Fazla uzatmadan hemen irdeleyelim. Bu irdelememizde Ankara’nın Çin uzmanlarına başvurduğumuzu da hatırlatalım.
Aslında ABD, Fransa, Almanya ve İngiltere’nin “insan hakları savunucuları” Çin’deki “özgürlük ateşini” 4 Haziran’da Tianenmen olaylarının 20. yıldönümü nedeniyle ateşlemek istiyorlardı. Ancak Çin’in aldığı önlemler sonucu bu tezgah tutmadı. Çin 4 Haziran’ı sakin geçirdi.
***
4 Haziran’ın sakin geçmesinden sonra Hong Kong kökenli haberlerde Uygur Türklerinin rahatsızlığı işlenmeye başlandı. Bu durum Gül’ün Çin ziyaretini hazırlayan Türk ekibinde ciddi endişe yarattı. Türk yetkililer, Cumhurbaşkanı Gül’ün Urumçi ziyaretinde, açıkça ifade etmeseler de, bir provokasyon korkusunu sürekli yaşadı.
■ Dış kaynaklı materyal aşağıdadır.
/-! ## §3 The pinned form on `V_p B` -/

/-- **The `ℓ`-adic Weil pairing of `Θ` on `V_p B`, pinned to `ē_{pᵏ}^Θ`.**  For an abelian variety `B / K`, a prime `p` invertible in
`K`, a coordinate `c : ℤ_p(1) → ℤ_p` of the Tate twist (injective; ★ `exists_injective_tateTwistCoord`), and an ample `Gal(K̄/K)`-invariant
divisor `Θ` on `B_{K̄}`: there are a `LevelWeilPairing` `W` with `W.e k = ē_{pᵏ}^Θ` on torsion points and a `ℚ_p`-bilinear form `e` on
`V_p B` with `e (1 ⊗ t, 1 ⊗ t') = c (W.tatePairing t t')` (so `proj_k` of `W.tatePairing t t'` is `ē_{pᵏ}^Θ(t_k, t'_k)`, ★ `toMul_proj_tatePairing`),
alternating, non-degenerate, and `Γ_K`-equivariant with the cyclotomic character — the conclusion of ★ `weilPairing_rationalTateModule` with
its construction exposed. [cite: Milne1986AbelianVarieties, §16 Lemma 16.1–16.2 (pp. 131–132)] [cite: Lang1983AbelianVarieties, Ch. VII §2 Thm. 5] -/
theorem exists_bilinForm_rationalTateModule_of_isAmple (hp : (p : K) ≠ 0)
    (c : TateModule (Additive (AlgebraicClosure K)ˣ) p →ₗ[ℤ_[p]] ℤ_[p]) (hc : Injective c)
    (Θ : CartierDivisor (B.baseChange (AlgebraicClosure K)).X.left) (hΘ : Θ.IsAmple)
    (hΘinv : ∀ τ : AlgebraicClosure K ≃ₐ[K] AlgebraicClosure K,
      (Θ.pullback (B.galX (AlgebraicClosure K) τ)).SameDivisor Θ) :
    ∃ (W : LevelWeilPairing K B.geomPoints p) (e : LinearMap.BilinForm ℚ_[p] (B.rationalTateModule p)),
      (∀ (k : ℕ) (x y : B.geomPoints) (hx : (Additive.toMul x : B.Points (AlgebraicClosure K)) ^ p ^ k = 1)
          (hy : (Additive.toMul y : B.Points (AlgebraicClosure K)) ^ p ^ k = 1),
          haveI : IsDominant (Hom.toSchemeHom (((p ^ k : ℕ) : ℤ) • 𝟙 (B.baseChange (AlgebraicClosure K)))) :=
            isDominant_natCast_zsmul_baseChange B (p ^ k) (pow_ne_zero k (Fact.out : p.Prime).ne_zero)
          W.e k x y = (B.baseChange (AlgebraicClosure K)).weilPairingLevel (N := p ^ k) Θ
            (B.torsionPt (AlgebraicClosure K) hx) (B.torsionPt (AlgebraicClosure K) hy)) ∧
      (∀ t t' : TateModule B.geomPoints p,
          e (TateModule.toRational p t) (TateModule.toRational p t') = ((c (W.tatePairing t t') : ℤ_[p]) : ℚ_[p])) ∧
      e.IsAlt ∧ e.Nondegenerate ∧
      ∀ (g : Field.absoluteGaloisGroup K) (x y : B.rationalTateModule p),
        e (B.rationalTateRep p g x) (B.rationalTateRep p g y) =
          (((GaloisRep.cyclotomicCharacter K p g : ℤ_[p]ˣ) : ℤ_[p]) : ℚ_[p]) * e x y := by
  haveI : NeZero (p : K) := ⟨hp⟩
  obtain ⟨W, hW⟩ := exists_levelWeilPairing_eq_weilPairingLevel B p hp Θ hΘ hΘinv
  -- the projections `T_p B → B[pᵏ]` are onto (`B(K̄)` is divisible)
  have hproj : ∀ k, ∀ y ∈ (B.geomPoints)[(p ^ k : ℕ)],
      ∃ t : TateModule B.geomPoints p, TateModule.proj p k t = y := fun k y hy =>
    TateModule.exists_proj_eq_of_smul_surjective
      (B.nsmul_geomPoints_surjective_of_ne_zero p (Fact.out : p.Prime).ne_zero) k hy
  -- the `ℤ_p`-valued form `E := c ∘ W.tatePairing` (as in ★ `LevelWeilPairing.exists_bilinForm_tateModule`)
  set E : LinearMap.BilinForm ℤ_[p] (TateModule B.geomPoints p) := W.tatePairing.compr₂ c with hE
  have h1 : ∀ t, E t t = 0 := fun t => by
    rw [hE, LinearMap.compr₂_apply, LevelWeilPairing.tatePairing_self, map_zero]
  have h2 : ∀ t, (∀ t', E t t' = 0) → t = 0 := fun t ht => by
    refine W.eq_zero_of_forall_tatePairing_eq_zero hproj fun t' => hc ?_
    rw [map_zero]
    have := ht t'
    rwa [hE, LinearMap.compr₂_apply] at this
  have h3 : ∀ (σ : Field.absoluteGaloisGroup K) (t t' : TateModule B.geomPoints p),
      E (σ • t) (σ • t') = ((GaloisRep.cyclotomicCharacter K p σ : ℤ_[p]ˣ) : ℤ_[p]) * E t t' := fun σ t t' => by
    rw [hE, LinearMap.compr₂_apply, LinearMap.compr₂_apply, LevelWeilPairing.tatePairing_smul, map_smul, smul_eq_mul]
  obtain ⟨e, hpin, hAlt, hNd, hGal⟩ := exists_bilinForm_rationalTateModule_pinned p E h1 h2 h3
  refine ⟨W, e, hW, fun t t' => ?_, hAlt, hNd, hGal⟩
  rw [hpin t t', hE, LinearMap.compr₂_apply]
Türk birimlerinin bir şekilde ulaştığı bilgiler, Batılı “insan hakları savunucuları”nın, “Gül Urumçi’deyken çıkacak olaylar, kör göze parmak olurdu” değerlendirmesi yaptığını da ortaya koydu.
***
Gül’ün Çin ziyaretinde 8 ayrı Türk firmasının başta enerji ve maden sektörü olmak üzere 3 milyar dolarlık ortaklık anlaşması imzalaması, büyük bir Çin otomotiv devinin 600 milyon dolarlık yatırımla Konya’yı, öncelikli dış yatırım listesinin ilk sırasına alması, siyasi konularda iki ülke arasında hiçbir sorunun olmaması, BM Güvenlik Konseyi’nde sıkı işbirliği, “insan hakları savunucularının” canını iyice sıkmaya başladı.
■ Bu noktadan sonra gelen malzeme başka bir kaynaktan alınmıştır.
/-- **Closure of the pencil condition `X_by` under three-port gluing**: `X_by(w) = (q+u_c)(X_by(w₁) q + R_bc(w₁) u_b + R_cy(w₁) u_y) +
        R_x(w₁)(qx − u_cu_b − u_cu_y)` (`R_cy, R_x ≥ 0` are theorems). [this work] -/
theorem xby_cells_of_portSplit {D₁ D₂ : Finset (Sym2 (Fin n))} {w w₁ w₂ : Sym2 (Fin n) → unitInterval} {a b c y : Fin n}
    (h : FourPointPort.IsPortSplit D₁ D₂ w w₁ w₂ a b c y)
    (hXby : 0 ≤ 2 * cell w₁ a b c y 0 * cell w₁ a b c y 8 + cell w₁ a b c y 0 * cell w₁ a b c y 10 + 2 * cell w₁ a b c y 0 * cell w₁ a b c y 11 +
        cell w₁ a b c y 0 * cell w₁ a b c y 13 + 2 * cell w₁ a b c y 0 * cell w₁ a b c y 14 - (cell w₁ a b c y 1 * cell w₁ a b c y 4 +
        cell w₁ a b c y 1 * cell w₁ a b c y 5 + 2 * cell w₁ a b c y 1 * cell w₁ a b c y 6 + cell w₁ a b c y 1 * cell w₁ a b c y 12 +
        cell w₁ a b c y 2 * cell w₁ a b c y 10 + cell w₁ a b c y 2 * cell w₁ a b c y 13 + cell w₁ a b c y 3 * cell w₁ a b c y 5 +
        cell w₁ a b c y 3 * cell w₁ a b c y 6 + cell w₁ a b c y 4 * cell w₁ a b c y 5 + cell w₁ a b c y 5 * cell w₁ a b c y 6 +
        cell w₁ a b c y 5 * cell w₁ a b c y 7 + 2 * cell w₁ a b c y 5 * cell w₁ a b c y 11 + cell w₁ a b c y 5 * cell w₁ a b c y 12 +
        cell w₁ a b c y 6 * cell w₁ a b c y 7 + 2 * cell w₁ a b c y 9 * cell w₁ a b c y 11))
    (hRbc : 0 ≤ 2 * cell w₁ a b c y 0 * cell w₁ a b c y 8 + 2 * cell w₁ a b c y 0 * cell w₁ a b c y 9 + cell w₁ a b c y 0 * cell w₁ a b c y 10 +
        2 * cell w₁ a b c y 0 * cell w₁ a b c y 11 + cell w₁ a b c y 0 * cell w₁ a b c y 12 + 2 * cell w₁ a b c y 0 * cell w₁ a b c y 13 +
        2 * cell w₁ a b c y 0 * cell w₁ a b c y 14 - (cell w₁ a b c y 1 * cell w₁ a b c y 4 + cell w₁ a b c y 1 * cell w₁ a b c y 5 +
        2 * cell w₁ a b c y 1 * cell w₁ a b c y 6 + cell w₁ a b c y 1 * cell w₁ a b c y 12 + cell w₁ a b c y 2 * cell w₁ a b c y 4 +
        2 * cell w₁ a b c y 2 * cell w₁ a b c y 5 + cell w₁ a b c y 2 * cell w₁ a b c y 6 + cell w₁ a b c y 2 * cell w₁ a b c y 10 +
        cell w₁ a b c y 3 * cell w₁ a b c y 5 + cell w₁ a b c y 3 * cell w₁ a b c y 6 + 2 * cell w₁ a b c y 5 * cell w₁ a b c y 6 +
        cell w₁ a b c y 5 * cell w₁ a b c y 7 + 2 * cell w₁ a b c y 5 * cell w₁ a b c y 11 + cell w₁ a b c y 6 * cell w₁ a b c y 7 +
        2 * cell w₁ a b c y 6 * cell w₁ a b c y 9 + 2 * cell w₁ a b c y 9 * cell w₁ a b c y 11)) :
    0 ≤ 2 * cell w a b c y 0 * cell w a b c y 8 + cell w a b c y 0 * cell w a b c y 10 + 2 * cell w a b c y 0 * cell w a b c y 11 +
        cell w a b c y 0 * cell w a b c y 13 + 2 * cell w a b c y 0 * cell w a b c y 14 - (cell w a b c y 1 * cell w a b c y 4 +
        cell w a b c y 1 * cell w a b c y 5 + 2 * cell w a b c y 1 * cell w a b c y 6 + cell w a b c y 1 * cell w a b c y 12 +
        cell w a b c y 2 * cell w a b c y 10 + cell w a b c y 2 * cell w a b c y 13 + cell w a b c y 3 * cell w a b c y 5 +
        cell w a b c y 3 * cell w a b c y 6 + cell w a b c y 4 * cell w a b c y 5 + cell w a b c y 5 * cell w a b c y 6 +
        cell w a b c y 5 * cell w a b c y 7 + 2 * cell w a b c y 5 * cell w a b c y 11 + cell w a b c y 5 * cell w a b c y 12 +
        cell w a b c y 6 * cell w a b c y 7 + 2 * cell w a b c y 9 * cell w a b c y 11) := by
  obtain ⟨z4, z5, z6, z8, z9, z10, z11, z12, z13, z14⟩ := h.far_cells
  have hRx := portRow_x_cells w₁ a b c y
  have hRcy := portRow_cy_cells w₁ a b c y
  have hsk := Q44PendantA.sk3_bcy_cells w₂ a b c y
  rw [z4, z5, z6, z8, z9, z10, z11, z12, z13, z14] at hsk
  simp only [add_zero] at hsk
  have q0 := cell_nonneg w₂ a b c y 0; have q1 := cell_nonneg w₂ a b c y 1; have q2 := cell_nonneg w₂ a b c y 2
  have q3 := cell_nonneg w₂ a b c y 3
  have t1 : 0 ≤ (cell w₂ a b c y 0 + cell w₂ a b c y 2) * ((2 * cell w₁ a b c y 0 * cell w₁ a b c y 8 + cell w₁ a b c y 0 * cell w₁ a b c y 10 +
        2 * cell w₁ a b c y 0 * cell w₁ a b c y 11 + cell w₁ a b c y 0 * cell w₁ a b c y 13 +
        2 * cell w₁ a b c y 0 * cell w₁ a b c y 14 - (cell w₁ a b c y 1 * cell w₁ a b c y 4 + cell w₁ a b c y 1 * cell w₁ a b c y 5 +
        2 * cell w₁ a b c y 1 * cell w₁ a b c y 6 + cell w₁ a b c y 1 * cell w₁ a b c y 12 + cell w₁ a b c y 2 * cell w₁ a b c y 10 +
        cell w₁ a b c y 2 * cell w₁ a b c y 13 + cell w₁ a b c y 3 * cell w₁ a b c y 5 + cell w₁ a b c y 3 * cell w₁ a b c y 6 +
        cell w₁ a b c y 4 * cell w₁ a b c y 5 + cell w₁ a b c y 5 * cell w₁ a b c y 6 + cell w₁ a b c y 5 * cell w₁ a b c y 7 +
        2 * cell w₁ a b c y 5 * cell w₁ a b c y 11 + cell w₁ a b c y 5 * cell w₁ a b c y 12 + cell w₁ a b c y 6 * cell w₁ a b c y 7 +
        2 * cell w₁ a b c y 9 * cell w₁ a b c y 11)) * cell w₂ a b c y 0) :=
    mul_nonneg (add_nonneg q0 q2) (mul_nonneg hXby q0)
  have t2 : 0 ≤ (cell w₂ a b c y 0 + cell w₂ a b c y 2) * ((2 * cell w₁ a b c y 0 * cell w₁ a b c y 8 + 2 * cell w₁ a b c y 0 * cell w₁ a b c y 9 +
        cell w₁ a b c y 0 * cell w₁ a b c y 10 + 2 * cell w₁ a b c y 0 * cell w₁ a b c y 11 + cell w₁ a b c y 0 * cell w₁ a b c y 12 +
        2 * cell w₁ a b c y 0 * cell w₁ a b c y 13 + 2 * cell w₁ a b c y 0 * cell w₁ a b c y 14 - (cell w₁ a b c y 1 * cell w₁ a b c y 4 +
        cell w₁ a b c y 1 * cell w₁ a b c y 5 + 2 * cell w₁ a b c y 1 * cell w₁ a b c y 6 + cell w₁ a b c y 1 * cell w₁ a b c y 12 +
        cell w₁ a b c y 2 * cell w₁ a b c y 4 + 2 * cell w₁ a b c y 2 * cell w₁ a b c y 5 + cell w₁ a b c y 2 * cell w₁ a b c y 6 +
        cell w₁ a b c y 2 * cell w₁ a b c y 10 + cell w₁ a b c y 3 * cell w₁ a b c y 5 + cell w₁ a b c y 3 * cell w₁ a b c y 6 +
        2 * cell w₁ a b c y 5 * cell w₁ a b c y 6 + cell w₁ a b c y 5 * cell w₁ a b c y 7 + 2 * cell w₁ a b c y 5 * cell w₁ a b c y 11 +
        cell w₁ a b c y 6 * cell w₁ a b c y 7 + 2 * cell w₁ a b c y 6 * cell w₁ a b c y 9 +
        2 * cell w₁ a b c y 9 * cell w₁ a b c y 11)) * cell w₂ a b c y 1) :=
    mul_nonneg (add_nonneg q0 q2) (mul_nonneg hRbc q1)
  have t3 : 0 ≤ (cell w₂ a b c y 0 + cell w₂ a b c y 2) * ((2 * (cell w₁ a b c y 0 * (cell w₁ a b c y 4 + cell w₁ a b c y 8 + cell w₁ a b c y 9 +
        cell w₁ a b c y 10 + cell w₁ a b c y 11 + cell w₁ a b c y 12 + cell w₁ a b c y 14)) +
        cell w₁ a b c y 0 * cell w₁ a b c y 13 - ((cell w₁ a b c y 5 + cell w₁ a b c y 6) * (cell w₁ a b c y 1 + 2 * cell w₁ a b c y 2 +
        cell w₁ a b c y 3 + cell w₁ a b c y 7) + cell w₁ a b c y 2 * cell w₁ a b c y 13)) * cell w₂ a b c y 3) :=
    mul_nonneg (add_nonneg q0 q2) (mul_nonneg (by linarith) q3)
  have t4 : 0 ≤ (2 * (cell w₁ a b c y 0 * (cell w₁ a b c y 4 + cell w₁ a b c y 5 + cell w₁ a b c y 6 + cell w₁ a b c y 8 + cell w₁ a b c y 9 +
        cell w₁ a b c y 10 + cell w₁ a b c y 11 + cell w₁ a b c y 12 + cell w₁ a b c y 13 + cell w₁ a b c y 14)) - (cell w₁ a b c y 0 +
        cell w₁ a b c y 1 + cell w₁ a b c y 2 + cell w₁ a b c y 3 + cell w₁ a b c y 7) * (cell w₁ a b c y 5 + cell w₁ a b c y 6)) *
      ((cell w₂ a b c y 7 * cell w₂ a b c y 0 - cell w₂ a b c y 3 * cell w₂ a b c y 2 - cell w₂ a b c y 3 * cell w₂ a b c y 1 - cell w₂ a b c y 2 * cell w₂ a b c y 1) +
        cell w₂ a b c y 1 * cell w₂ a b c y 3) :=
    mul_nonneg (by linarith) (add_nonneg (by linarith) (mul_nonneg q1 q3))
  rw [h.cell0_eq, h.cell1_eq, h.cell2_eq, h.cell3_eq, h.cell4_eq, h.cell5_eq, h.cell6_eq, h.cell7_eq, h.cell8_eq, h.cell9_eq, h.cell10_eq, h.cell11_eq, h.cell12_eq, h.cell13_eq, h.cell14_eq]
  linarith [t1, t2, t3, t4]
Hele Cumhurbaşkanı Gül’ün Pekin’de ve Urumçi’de Uygurlara verdiği, “Elbette sizinle aynı kökten geliyoruz. Ama önemli olan herkesin olduğu yerde ülkesiyle bütünleşmesidir. Sizler Türkiye ile Çin arasında dostluk köprüsü görevi yapıyorsunuz” mesajı can sıkıntısını iyice artırdı.
***
Başında ifade ettiğimiz gibi bölgede yılların birikmiş sorumları var.
Ama Cumhurbaşkanı Gül’ün ziyaretinden sonra çıkan olaylarla ilgili yapılacak, “Türk Cumhurbaşkanı’nın Urumçi’ye gitmesi bölgeyi karıştırdı” yorumları, tam da bu tür yorumların yapılmasını isteyenlerin işine yarayacaktır.
Aslında oyun aynı.
Türkiye’de terörü bitirmek için ciddi adımlar atılmaya başlandıktan sonra yaşadıklarımıza bakarsanız, ne demek istediğimi anlarsınız.
Çin elbette Uygurların bir takım hakları için açılım yapmalı.
Ama bazıları da samimi şekilde Uygurların insan haklarını savunuyorlarsa, etiketinde “Made in China” yazan ne kadar eşyaları varsa çöpe atmalı ve bir daha da almamalı.